§ EXERCISE:
Both the line containing "have hε1 : ε ≤ 1 := by" and the line containing "have hK0 : 0 < Kc := by rw [hK]; positivity" belong to the span. Output exactly that span from the listing below, and nothing outside it.
◆ ◆ ◆ ◆ ◆
import Summits.MatrixMultiplication.MatrixMultiplication.Theses.DefinableSTPPDichotomy
import Summits.MatrixMultiplication.MatrixMultiplication.Theorems.PairwiseCurvedTilingsLC.Negative.PairwiseCurvedTilingsLCShadowCounting
import Literature.ModelTheory.PseudofiniteFields.DefinableTranslateRecurrenceLC

/-!
# `PairwiseCurvedTilingsLC` (crux stmt-MatrixMultiplication-17883) is FALSE modulo a
translate-recurrence principle for definable sets over finite fields of large characteristic

NEGATIVE LEMMA MODULO `H` (refuter / cdisprove seat, cycle 1):
`PairwiseCurvedTilingsLC_false_of_DefinableTranslateRecurrenceLC :
   Literature.ModelTheory.PseudofiniteFields.DefinableTranslateRecurrenceLC → ¬ PairwiseCurvedTilingsLC`.

The mathematics is the conditional disproof found independently by the two crux-ideate seats of
round 1 (2026-08-17; crux workfiles `Cruxes/PairwiseCurvedTilingsLC/LonelyTranslates.lean`,
`ChebotarevRecurrenceSketch.lean`, notes `NEGATIVE-lonely-translates.md`,
`NEGATIVE-chebotarev-curve-recurrence.md`), re-cut for `Theorems/…/Negative/` with the hypothesis
stated in the crux's own regime of LARGE CHARACTERISTIC — weaker than the ideators'
all-characteristic named fact (which implies it, `ringChar F ≤ |F|`), hence a stronger lemma.

`H := Literature.ModelTheory.PseudofiniteFields.DefinableTranslateRecurrenceLC` speaks of two ARBITRARY ring formulas and of no STPP notion;
it is a theorem of classical arithmetic geometry whose proof Mathlib cannot yet express (Galois
stratification [Kiefe1976], uniform effective Chebotarev for finite étale Galois covers of
varieties over finite fields [KatzSarnak1998, Thm 9.7.13], Lang–Weil [LangWeil1954],
Chatzidakis–van den Dries–Macintyre [ChatzidakisVanDenDriesMacintyre1992]); hand proof in its
docstring.  The reduction: §1 the shadow `⋃_x (B_x − C_x)` and the block `A_x` as realised ring
formulas (`shadowFormula`, `blockFormula`) so that `H` applies to them; §2 `H`, and the count at
`ε := 1/(m+1)` using `bcShadow_le_of_recurrence` + `mass_le_of_bcShadowBound` of
`PairwiseCurvedTilingsLCShadowCounting.lean`: `|F|^{m+η} ≤ mass ≤ K_c|F|^m < |F|^{m+η}`.

What the kill CONSUMES from the crux (load-bearing): block TPP; ONE porosity pattern in full
(`k = i`); the other two 2-label patterns only as packings; the mass bound at the single exponent
`ε = 1/(m+1)` with its `η > 0`; definability of `I, A, B, C`; `char F → ∞`.  NOT consumed: the
`∀ ε`, the size of `η`, the 3-distinct-label (hexagon) pattern, frames/cones, Fourier decay.  Given
`H` there is no restatement of the dodge inside the definable world: unbounded blocks cannot
escape even one porosity, and bounded blocks never beat `|F|^m` (`UniformEta.sum_rpow_le_card_rpow`).

References: C. Kiefe, Trans. AMS 223 (1976) 45–59; Z. Chatzidakis, L. van den Dries,
A. Macintyre, J. reine angew. Math. 427 (1992) 107–135; S. Lang, A. Weil, Amer. J. Math. 76 (1954)
819–827; N. M. Katz, P. Sarnak, Random Matrices, Frobenius Eigenvalues, and Monodromy, AMS Colloq.
Publ. 45 (1999), Thm 9.7.13 and Remark 9.7.11.
-/

set_option linter.dupNamespace false  -- `Summit.<S>.<S>.…` is the mandated namespace

namespace Summit.MatrixMultiplication.MatrixMultiplication.Theorems.PairwiseCurvedTilingsLC.Negative

open Finset

/-! ## §1 The shadow and the block as realised ring formulas -/

section Formulas

open FirstOrder FirstOrder.Language

variable {e m k : ℕ}

/-- Relabelling of `φ_I`'s variables inside the shadow formula: `x` bound, `y` free. -/
def relabI (e m k : ℕ) : Fin e ⊕ Fin k → (Fin m ⊕ Fin k) ⊕ (Fin e ⊕ (Fin m ⊕ Fin m))
  | Sum.inl xi => Sum.inr (Sum.inl xi)
  | Sum.inr yi => Sum.inl (Sum.inr yi)

/-- Relabelling of `φ_B`'s variables: `x`, `b` bound, `y` free. -/
def relabB (e m k : ℕ) : (Fin e ⊕ Fin m) ⊕ Fin k → (Fin m ⊕ Fin k) ⊕ (Fin e ⊕ (Fin m ⊕ Fin m))
  | Sum.inl (Sum.inl xi) => Sum.inr (Sum.inl xi)
  | Sum.inl (Sum.inr bi) => Sum.inr (Sum.inr (Sum.inl bi))
  | Sum.inr yi => Sum.inl (Sum.inr yi)

/-- Relabelling of `φ_C`'s variables: `x`, `c` bound, `y` free. -/
def relabC (e m k : ℕ) : (Fin e ⊕ Fin m) ⊕ Fin k → (Fin m ⊕ Fin k) ⊕ (Fin e ⊕ (Fin m ⊕ Fin m))
  | Sum.inl (Sum.inl xi) => Sum.inr (Sum.inl xi)
  | Sum.inl (Sum.inr ci) => Sum.inr (Sum.inr (Sum.inr ci))
  | Sum.inr yi => Sum.inl (Sum.inr yi)

/-- The ring formula `τ(w; y) := ∃x ∃b ∃c, φ_I(x;y) ∧ φ_B(x,b;y) ∧ φ_C(x,c;y) ∧ ⋀_i w_i = b_i − c_i`
cutting out the shadow `⋃_{x ∈ I} (B_x − C_x)`. -/
noncomputable def shadowFormula (φI : Language.ring.Formula (Fin e ⊕ Fin k))
    (φB φC : Language.ring.Formula ((Fin e ⊕ Fin m) ⊕ Fin k)) :
    Language.ring.Formula (Fin m ⊕ Fin k) :=
  Formula.iExs (Fin e ⊕ (Fin m ⊕ Fin m))
    (φI.relabel (relabI e m k) ⊓ φB.relabel (relabB e m k) ⊓ φC.relabel (relabC e m k) ⊓
      Formula.iInf fun i : Fin m =>
        Term.equal (Term.var (Sum.inl (Sum.inl i)))
          (Term.var (Sum.inr (Sum.inr (Sum.inl i))) + -Term.var (Sum.inr (Sum.inr (Sum.inr i)))))

/-- Relabelling of `φ_A`'s variables presenting `A_x` with parameters `(x, y)` appended. -/
def relabA (e m k : ℕ) : (Fin e ⊕ Fin m) ⊕ Fin k → Fin m ⊕ Fin (e + k)
  | Sum.inl (Sum.inl xi) => Sum.inr (Fin.castAdd k xi)
  | Sum.inl (Sum.inr vi) => Sum.inl vi
  | Sum.inr yi => Sum.inr (Fin.natAdd e yi)

/-- The ring formula `α(v; x, y) := φ_A(x, v; y)` cutting out the block `A_x`. -/
def blockFormula (φA : Language.ring.Formula ((Fin e ⊕ Fin m) ⊕ Fin k)) :
    Language.ring.Formula (Fin m ⊕ Fin (e + k)) :=
  φA.relabel (relabA e m k)

/-- Realisation of a finite conjunction of formulas. -/
theorem realize_formula_iInf {L : Language} {M : Type*} [L.Structure M] [Nonempty M] {α β : Type*}
    [Finite β] {f : β → L.Formula α} {v : α → M} :
    (Formula.iInf f).Realize v ↔ ∀ b, (f b).Realize v := by
  simp only [Formula.iInf, Formula.Realize, BoundedFormula.realize_iInf]

variable {F : Type} [Field F] [FirstOrder.Ring.CompatibleRing F]

/-- Realisation of the shadow formula. -/
theorem mem_bcShadow_iff_realize [DecidableEq F] {φI : Language.ring.Formula (Fin e ⊕ Fin k)}
    {φB φC : Language.ring.Formula ((Fin e ⊕ Fin m) ⊕ Fin k)} {y : Fin k → F}
    {I : Finset (Fin e → F)} {B C : (Fin e → F) → Finset (Fin m → F)}
    (hI : ∀ x, x ∈ I ↔ φI.Realize (Sum.elim x y))
    (hB : ∀ x v, v ∈ B x ↔ φB.Realize (Sum.elim (Sum.elim x v) y))
    (hC : ∀ x v, v ∈ C x ↔ φC.Realize (Sum.elim (Sum.elim x v) y)) (w : Fin m → F) :
    w ∈ Finset.biUnion I (fun x => Finset.image₂ (fun b c => b - c) (B x) (C x)) ↔
      (shadowFormula φI φB φC).Realize (Sum.elim w y) := by
  classical
  simp only [mem_biUnion, mem_image₂, shadowFormula, Formula.realize_iExs,
    Formula.realize_inf, Formula.realize_relabel, realize_formula_iInf, Formula.realize_equal,
    Term.realize_var, Sum.elim_inl, Sum.elim_inr, FirstOrder.Ring.realize_add,
    FirstOrder.Ring.realize_neg]
  constructor
  · rintro ⟨x, hx, b, hb, c, hc, rfl⟩
    refine ⟨Sum.elim x (Sum.elim b c), ⟨⟨?_, ?_⟩, ?_⟩, ?_⟩
    · rw [hI] at hx
      convert hx using 2
      funext a; cases a <;> rfl
    · rw [hB] at hb
      convert hb using 2
      funext a; rcases a with (a | a) | a <;> rfl
    · rw [hC] at hc
      convert hc using 2
      funext a; rcases a with (a | a) | a <;> rfl
    · intro i
      simp [sub_eq_add_neg]
  · rintro ⟨g, ⟨⟨hx, hb⟩, hc⟩, hw⟩
    refine ⟨g ∘ Sum.inl, ?_, g ∘ Sum.inr ∘ Sum.inl, ?_, g ∘ Sum.inr ∘ Sum.inr, ?_, ?_⟩
    · rw [hI]
      convert hx using 2
      funext a; cases a <;> rfl
    · rw [hB]
      convert hb using 2
      funext a; rcases a with (a | a) | a <;> rfl
    · rw [hC]
      convert hc using 2
      funext a; rcases a with (a | a) | a <;> rfl
    · funext i
      have := hw i
      simp only [Function.comp_apply, Pi.sub_apply]
      rw [this, sub_eq_add_neg]

/-- Realisation of the block formula with appended parameters `Fin.append x y`. -/
theorem mem_block_iff_realize {φA : Language.ring.Formula ((Fin e ⊕ Fin m) ⊕ Fin k)}
    {y : Fin k → F} {A : (Fin e → F) → Finset (Fin m → F)}
    (hA : ∀ x v, v ∈ A x ↔ φA.Realize (Sum.elim (Sum.elim x v) y)) (x : Fin e → F)
    (v : Fin m → F) : v ∈ A x ↔ (blockFormula φA).Realize (Sum.elim v (Fin.append x y)) := by
  rw [hA, blockFormula, Formula.realize_relabel]
  refine Iff.of_eq (congrArg _ ?_)
  funext a
  rcases a with (a | a) | a
  · simp [relabA]
  · simp [relabA]
  · simp [relabA]

end Formulas

/-! ## §2 The hypothesis `H` (large characteristic) and the negative lemma -/

/-- **THE NEGATIVE LEMMA: `DefinableTranslateRecurrenceLC → ¬ PairwiseCurvedTilingsLC`.**
Apply `H` to `τ := shadowFormula φI φB φC` (the shadow `⋃_x (B_x − C_x)`) and
`α := blockFormula φA` (the block `A_x`, parameters `(x, y)`); take `ε := 1/(m+1)` in the crux,
get `η > 0` and a field of characteristic `≥ max Q N 2` with a realised family of mass
`≥ |F|^{m+η}`; `bcShadow_le_of_recurrence` bounds the big blocks' `B − C` shadow by
`|E| ≤ C|F|^{m−1}`, and `mass_le_of_bcShadowBound` then caps the mass at `K_c|F|^m < |F|^{m+η}`. -/
theorem PairwiseCurvedTilingsLC_false_of_DefinableTranslateRecurrenceLC
    (hR : Literature.ModelTheory.PseudofiniteFields.DefinableTranslateRecurrenceLC) :
    ¬ Summit.MatrixMultiplication.MatrixMultiplication.Theses.DefinableSTPPDichotomy.PairwiseCurvedTilingsLC := by
  intro hLC
  classical
  obtain ⟨e, m, k, φI, φA, φB, φC, hfam⟩ := hLC
  obtain ⟨Q, K, Cc, c, hc, hrec⟩ := hR m k (e + k) (shadowFormula φI φB φC) (blockFormula φA)
  set Cb : ℕ := max K (Nat.ceil (1 / c)) with hCb
  set ε : ℝ := 1 / ((m : ℝ) + 1) with hεdef
  have hm0 : (0 : ℝ) ≤ m := Nat.cast_nonneg m
  have hε : 0 < ε := by rw [hεdef]; positivity
  have hε1 : ε ≤ 1 := by
    rw [hεdef, div_le_one (by linarith)]; linarith
  have hmε : (m : ℝ) * ε ≤ 1 := by
    rw [hεdef, mul_one_div, div_le_one (by linarith)]; linarith
  obtain ⟨η, hη, hall⟩ := hfam ε hε
  -- `Cc` may be negative a priori; work with `C₁ := max Cb ⌈max Cc 0⌉`
  set C₁ : ℕ := max Cb (Nat.ceil (max Cc 0)) with hC₁
  set Kc : ℝ := (C₁ : ℝ) + (2 + C₁) / 3 with hK
  have hK0 : 0 < Kc := by rw [hK]; positivity
  set N : ℕ := Nat.ceil ((Kc + 1) ^ (1 / η)) with hN
  obtain ⟨F, instF, instFin, instCR, hchar, y, I, A, B, C', hI, hA, hB, hC, hpair, hmass⟩ :=
    hall (max Q (max N 2))
  have hcardF : max Q (max N 2) ≤ Fintype.card F := hchar.trans (ringChar_le_card F)
  set q : ℝ := (Fintype.card F : ℝ) with hqdef
  have hq2 : (2 : ℝ) ≤ q := by
    rw [hqdef]; exact_mod_cast le_trans (le_max_right _ _) (le_trans (le_max_right _ _) hcardF)
  have hq1 : (1 : ℝ) ≤ q := by linarith
  have hq0 : (0 : ℝ) < q := by linarith
  have hKq : Kc < q ^ η := by
    have h1 : (Kc + 1) ^ (1 / η) ≤ q := by
      have : (N : ℝ) ≤ q := by
        rw [hqdef]; exact_mod_cast le_trans (le_max_left _ _) (le_trans (le_max_right _ _) hcardF)
      exact le_trans (Nat.le_ceil _) this
    have h2 : Kc + 1 ≤ q ^ η := by
      calc Kc + 1 = ((Kc + 1) ^ (1 / η)) ^ η := by
            rw [← Real.rpow_mul (by positivity), one_div, inv_mul_cancel₀ hη.ne', Real.rpow_one]
        _ ≤ q ^ η := Real.rpow_le_rpow (by positivity) h1 hη.le
    linarith
  -- recurrence data for this field (characteristic `≥ Q`) and these parameters
  obtain ⟨E, hE, hrecE⟩ := hrec F (le_trans (le_max_left _ _) hchar) y
  have hrec' : ∀ x ∈ I, K < (A x).card → ∀ t ∈ Finset.biUnion I (fun x => Finset.image₂ (fun b c => b - c) (B x) (C' x)), t ∉ E →
      c * ((A x).card : ℝ) ^ 2 ≤ ((((A x) ×ˢ (A x)).filter
        fun p : (Fin m → F) × (Fin m → F) =>
          t + p.2 - p.1 ∈ Finset.biUnion I (fun x => Finset.image₂ (fun b c => b - c) (B x) (C' x))).card : ℝ) := by
    intro x _ hKx t ht htE
    have := hrecE (Fin.append x y) (Finset.biUnion I (fun x => Finset.image₂ (fun b c => b - c) (B x) (C' x))) (A x)
      (mem_bcShadow_iff_realize hI hB hC) (mem_block_iff_realize hA x) hKx t ht htE
    convert this using 2
  have hsh := bcShadow_le_of_recurrence hpair E hc hrec'
  -- the shadow bound with the natural constant `C₁ ≥ Cb`
  have hshadow : ∑ x ∈ I.filter (fun x => C₁ < (A x).card), ((B x).card : ℝ) * (C' x).card
      ≤ C₁ * q ^ ((m : ℝ) - 1) := by
    have hsub : I.filter (fun x => C₁ < (A x).card) ⊆ I.filter fun x => Cb < (A x).card := by
      intro x hx
      obtain ⟨hxI, hxA⟩ := mem_filter.1 hx
      exact mem_filter.2 ⟨hxI, lt_of_le_of_lt (le_max_left _ _) hxA⟩
    calc ∑ x ∈ I.filter (fun x => C₁ < (A x).card), ((B x).card : ℝ) * (C' x).card
        ≤ ∑ x ∈ I.filter (fun x => Cb < (A x).card), ((B x).card : ℝ) * (C' x).card :=
          sum_le_sum_of_subset_of_nonneg hsub fun x _ _ => by positivity
      _ = ((∑ x ∈ I.filter (fun x => Cb < (A x).card), (B x).card * (C' x).card : ℕ) : ℝ) := by
          push_cast; rfl
      _ ≤ E.card := by exact_mod_cast hsh
      _ ≤ Cc * q ^ ((m : ℝ) - 1) := hE
      _ ≤ C₁ * q ^ ((m : ℝ) - 1) := by
          gcongr
          calc Cc ≤ max Cc 0 := le_max_left _ _
            _ ≤ (Nat.ceil (max Cc 0) : ℝ) := Nat.le_ceil _
            _ ≤ (C₁ : ℝ) := by rw [hC₁]; exact_mod_cast le_max_right _ _
  -- mass bound, and the contradiction `q^{m+η} ≤ mass ≤ Kc q^m < q^η q^m`
  have hH : (Fintype.card (Fin m → F) : ℝ) = q ^ (m : ℝ) := by
    rw [Real.rpow_natCast, Fintype.card_fun, Fintype.card_fin]; push_cast; rfl
  have hmassle := mass_le_of_bcShadowBound hpair C₁ hq1 m hH hshadow hε hε1 hmε
  have hlt : Kc * q ^ (m : ℝ) < q ^ ((m : ℝ) + η) := by
    rw [Real.rpow_add hq0, mul_comm]
    exact mul_lt_mul_of_pos_left hKq (Real.rpow_pos_of_pos hq0 _)
  exact absurd (hmass.trans hmassle) (not_le.2 hlt)

end Summit.MatrixMultiplication.MatrixMultiplication.Theorems.PairwiseCurvedTilingsLC.Negative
◆ ◆ ◆ ◆ ◆
§ ANSWER BOX:
  have hε1 : ε ≤ 1 := by
    rw [hεdef, div_le_one (by linarith)]; linarith
  have hmε : (m : ℝ) * ε ≤ 1 := by
    rw [hεdef, mul_one_div, div_le_one (by linarith)]; linarith
  obtain ⟨η, hη, hall⟩ := hfam ε hε
  -- `Cc` may be negative a priori; work with `C₁ := max Cb ⌈max Cc 0⌉`
  set C₁ : ℕ := max Cb (Nat.ceil (max Cc 0)) with hC₁
  set Kc : ℝ := (C₁ : ℝ) + (2 + C₁) / 3 with hK
  have hK0 : 0 < Kc := by rw [hK]; positivity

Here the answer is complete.